In an earlier article Cause and Effect, we spelled out a ‘new’ theory of causality, based in part on the philosophy of Alfred North Whitehead. According to this model, every ‘act’ (aka Actual Entity) begins with the conversion of the disordered multiplicity that is Universe (“Universe is plural” – Buckminster Fuller) into a uniquely ordered nexus, an Actual World. 

Each Actual Entity (event) has its own Actual World: one world, one event; one event, one world! However, it is important to note at the outset that the Actual World does not in any way cause or determine its Actual Entity; rather every Actual Entity determines its own Actual World. 

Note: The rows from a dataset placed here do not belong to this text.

/-- **`#ker F(S) ≤ #M^{deg F}` for a monic `F`** on `Fin J → M`, `M` finite: `#ker = #coker` for an endomorphism of
a finite group, and the remainders of §2 surject onto the cokernel. [cite: Washington1997, §7.1–§7.2] -/
theorem natCard_ker_aeval_shiftEnd_le_of_monic {F : ℤ[X]} (hF : F.Monic) :
    Nat.card (LinearMap.ker (aeval (shiftEnd M J) F)) ≤ Nat.card M ^ F.natDegree := by
  classical
  set f : (Fin J → M) →+ (Fin J → M) := (aeval (shiftEnd M J) F).toAddMonoidHom with hf
  have hker : Nat.card (LinearMap.ker (aeval (shiftEnd M J) F)) = Nat.card f.ker := rfl
  -- `range f × remainders ↠ Fin J → M`
  let R := {r : Fin J → M // ∀ j : Fin J, F.natDegree ≤ (j : ℕ) → r j = 0}
  let σ : f.range × R → (Fin J → M) := fun zr => (zr.1 : Fin J → M) + zr.2.1
  have hσ : Function.Surjective σ := by
    intro y
    obtain ⟨a, r, hy, hr⟩ := exists_aeval_add_eq_of_monic hF y
    exact ⟨(⟨f a, ⟨a, rfl⟩⟩, ⟨r, hr⟩), hy.symm⟩
  have h1 : Nat.card (Fin J → M) ≤ Nat.card f.range * Nat.card R := by
    rw [← Nat.card_prod]
    exact Nat.card_le_card_of_surjective σ hσ
  have h2 := natCard_ker_mul_natCard_range f
  have hRle : Nat.card R ≤ Nat.card M ^ F.natDegree := natCard_supported_le F.natDegree
  have hrange_pos : 0 < Nat.card f.range := Nat.card_pos
  rw [hker]
  by_contra hlt
  rw [not_le] at hlt
  have : Nat.card (Fin J → M) < Nat.card f.ker * Nat.card f.range :=
    calc Nat.card (Fin J → M) ≤ Nat.card f.range * Nat.card R := h1
      _ ≤ Nat.card f.range * Nat.card M ^ F.natDegree := Nat.mul_le_mul_left _ hRle
      _ < Nat.card f.range * Nat.card f.ker := Nat.mul_lt_mul_of_pos_left hlt hrange_pos
      _ = Nat.card f.ker * Nat.card f.range := mul_comm _ _
  omega

end Card

/-! ## §4 `ker ω(S) = range g(S)` from `g·ω ≡ X^J (mod p^k)` -/

section KerRange

variable {M : Type*} [AddCommGroup M] [Finite M] {J : ℕ} {n : ℕ}

/-- **`ker ω(S) = g(S)·𝒯_J`** on `𝒯_J = Fin J → M` (`n • M = 0`, `M` finite) for monic `ω`, `g` with
`deg ω + deg g = J` and `g·ω ≡ X^J` coefficientwise modulo `n` in degrees `< J`.  Proof: `ω(S)g(S) = X^J(S) = 0`
gives `⊇`; `#ker ω(S) ≤ #M^{deg ω}` and `#range g(S) = #𝒯_J/#ker g(S) ≥ #M^J/#M^{deg g} = #M^{deg ω}` (§3) give
equality.  Used with `n = p^k`, `J = 2p^m k`, `ω = (X+1)^{p^m} − 1`, `g = m_ω·ω`: the TRANSVERSE VALUE MODULE of
the level-`p^k` local twist at an `E`-split prime of depth `m`. [cite: Washington1997, §7.1–§7.2]
[cite: MazurRubin2004, Lemma 1.2.1 and §5.3] -/
theorem ker_aeval_eq_range_aeval_of_monic_of_rel (hM : ∀ x : M, n • x = 0) {ω g : ℤ[X]} (hω : ω.Monic)
    (hg : g.Monic) (hdeg : ω.natDegree + g.natDegree = J)
    (hrel : ∀ i, i < J → (n : ℤ) ∣ (g * ω - X ^ J).coeff i) :
    LinearMap.ker (aeval (shiftEnd M J) ω) = LinearMap.range (aeval (shiftEnd M J) g) := by
  classical
  -- `⊇`
  have hle : LinearMap.range (aeval (shiftEnd M J) g) ≤ LinearMap.ker (aeval (shiftEnd M J) ω) := by
    rintro _ ⟨a, rfl⟩
    rw [LinearMap.mem_ker, ← Module.End.mul_apply, ← map_mul, mul_comm,
      aeval_shiftEnd_apply_eq_of_forall_dvd_coeff_sub hM (g * ω) (X ^ J) hrel a, map_pow, aeval_X,
      shiftEnd_pow_eq_zero le_rfl, LinearMap.zero_apply]
  -- cardinalities
  haveI : Fintype M := Fintype.ofFinite M
  have hT : Nat.card (Fin J → M) = Nat.card M ^ J := by
    rw [Nat.card_pi, Finset.prod_const, Finset.card_univ, Fintype.card_fin]
  have hkω := natCard_ker_aeval_shiftEnd_le_of_monic (M := M) (J := J) hω
  have hkg := natCard_ker_aeval_shiftEnd_le_of_monic (M := M) (J := J) hg
  set kg := Nat.card (LinearMap.ker (aeval (shiftEnd M J) g)) with hkgdef
  set rg := Nat.card (LinearMap.range (aeval (shiftEnd M J) g)) with hrgdef
  have hprod : kg * rg = Nat.card M ^ g.natDegree * Nat.card M ^ ω.natDegree := by
    have h := natCard_ker_mul_natCard_range (aeval (shiftEnd M J) g).toAddMonoidHom
    have hJ' : Nat.card M ^ J = Nat.card M ^ g.natDegree * Nat.card M ^ ω.natDegree := by
      rw [← hdeg, pow_add, mul_comm]
    rw [hT, hJ'] at h
    exact h
  -- `#range g(S) ≥ #M^{deg ω}`: `kg · rg = A · B` with `kg ≤ A`, all positive
  have hrange : Nat.card M ^ ω.natDegree ≤ rg := by
    by_contra hlt
    rw [not_le] at hlt
    have hkpos : 0 < kg := Nat.card_pos
    have h1 : kg * rg < kg * Nat.card M ^ ω.natDegree := Nat.mul_lt_mul_of_pos_left hlt hkpos
    have h2 : kg * Nat.card M ^ ω.natDegree ≤ Nat.card M ^ g.natDegree * Nat.card M ^ ω.natDegree :=
      Nat.mul_le_mul_right _ hkg
    exact absurd (hprod.symm ▸ h1.trans_le h2) (lt_irrefl _)
  -- conclude by cardinality
  have hcard : Nat.card (LinearMap.ker (aeval (shiftEnd M J) ω)) ≤ rg := hkω.trans hrange
  have h := AddSubgroup.eq_of_le_of_card_ge
    (H := (LinearMap.range (aeval (shiftEnd M J) g)).toAddSubgroup)
    (K := (LinearMap.ker (aeval (shiftEnd M J) ω)).toAddSubgroup) hle hcard
  exact ((Submodule.toAddSubgroup_inj _ _).mp h).symm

The first stage in the concrescence of any Actual Entity is a single process with three aspects: (1) conversion of the Multiplicity (Universe) into a nexus (Actual World), (2) evaluation of that nexus in terms of objective eternal values, and (3) formation of intent (‘subjective aim’), not necessarily conscious, based on that evaluation. 

Expressed this way, these three ‘aspects’ seem to suggest a sequence; however, that is a trick of language. In fact, they constitute a single act with three simultaneous aspects. In the real world, process is multi-valent, not simply vectored through time.  

This initial stage is motivated and guided by transcendental values (‘eternal objects’), like Beauty, Truth, and Justice, that logically (not temporally) precede Universe and subsist in God’s Primordial Nature. 

The final stage in the concrescence of any Actual Entity is also a single process with three simultaneous aspects: (1) satisfaction, (2) objective immortality, and (3) superject. These aspects are denotatively identical but connotatively distinct. Here the three-in-one phenomenon is a bit more apparent.

‘Satisfaction’ is the realization of the ‘subjective aim’ as felt by the Actual Entity itself; ‘objective immortality’ is that satisfaction seen from the perspective of the Multiplicity; and ‘superject’ is that objective immortality felt by other Actual Entities, including God’s Consequent Nature.   

The function of every act is to convert intention into satisfaction. This is the act itself and the process is called ‘concrescence’ (Whitehead). In the process of concrescence, the subjective aim usually undergoes substantial modification. The event ends as a ‘settled matter of fact’ (objective immortality) projected (superject) into the Actual Worlds of all future Actual Entities.

The ‘subject’ of the action, the Actual Entity itself, is responsible (1) for its intention (subjective aim), (2) for its objective immortality (superject), and (3) for the way (‘subjective form’) that the intention is reflected in the satisfaction. Style counts! 

Every event is sui generis, it ‘causes itself’. Is this Nihilism? Or Solipsism? The very opposite! Every event begins with an evaluation of ‘everything that is’, and the formation of a complex intention that reflects that valuation and the relevant values it seeks to realize. 

On the other hand, no event is responsible for the way it is received by and integrated into subsequent Actual Entities. That is entirely the responsibility of those subsequent entities. Because every event is sui generis, no event causes any other event! That said, every event contributes to the Actual World of every subsequent event.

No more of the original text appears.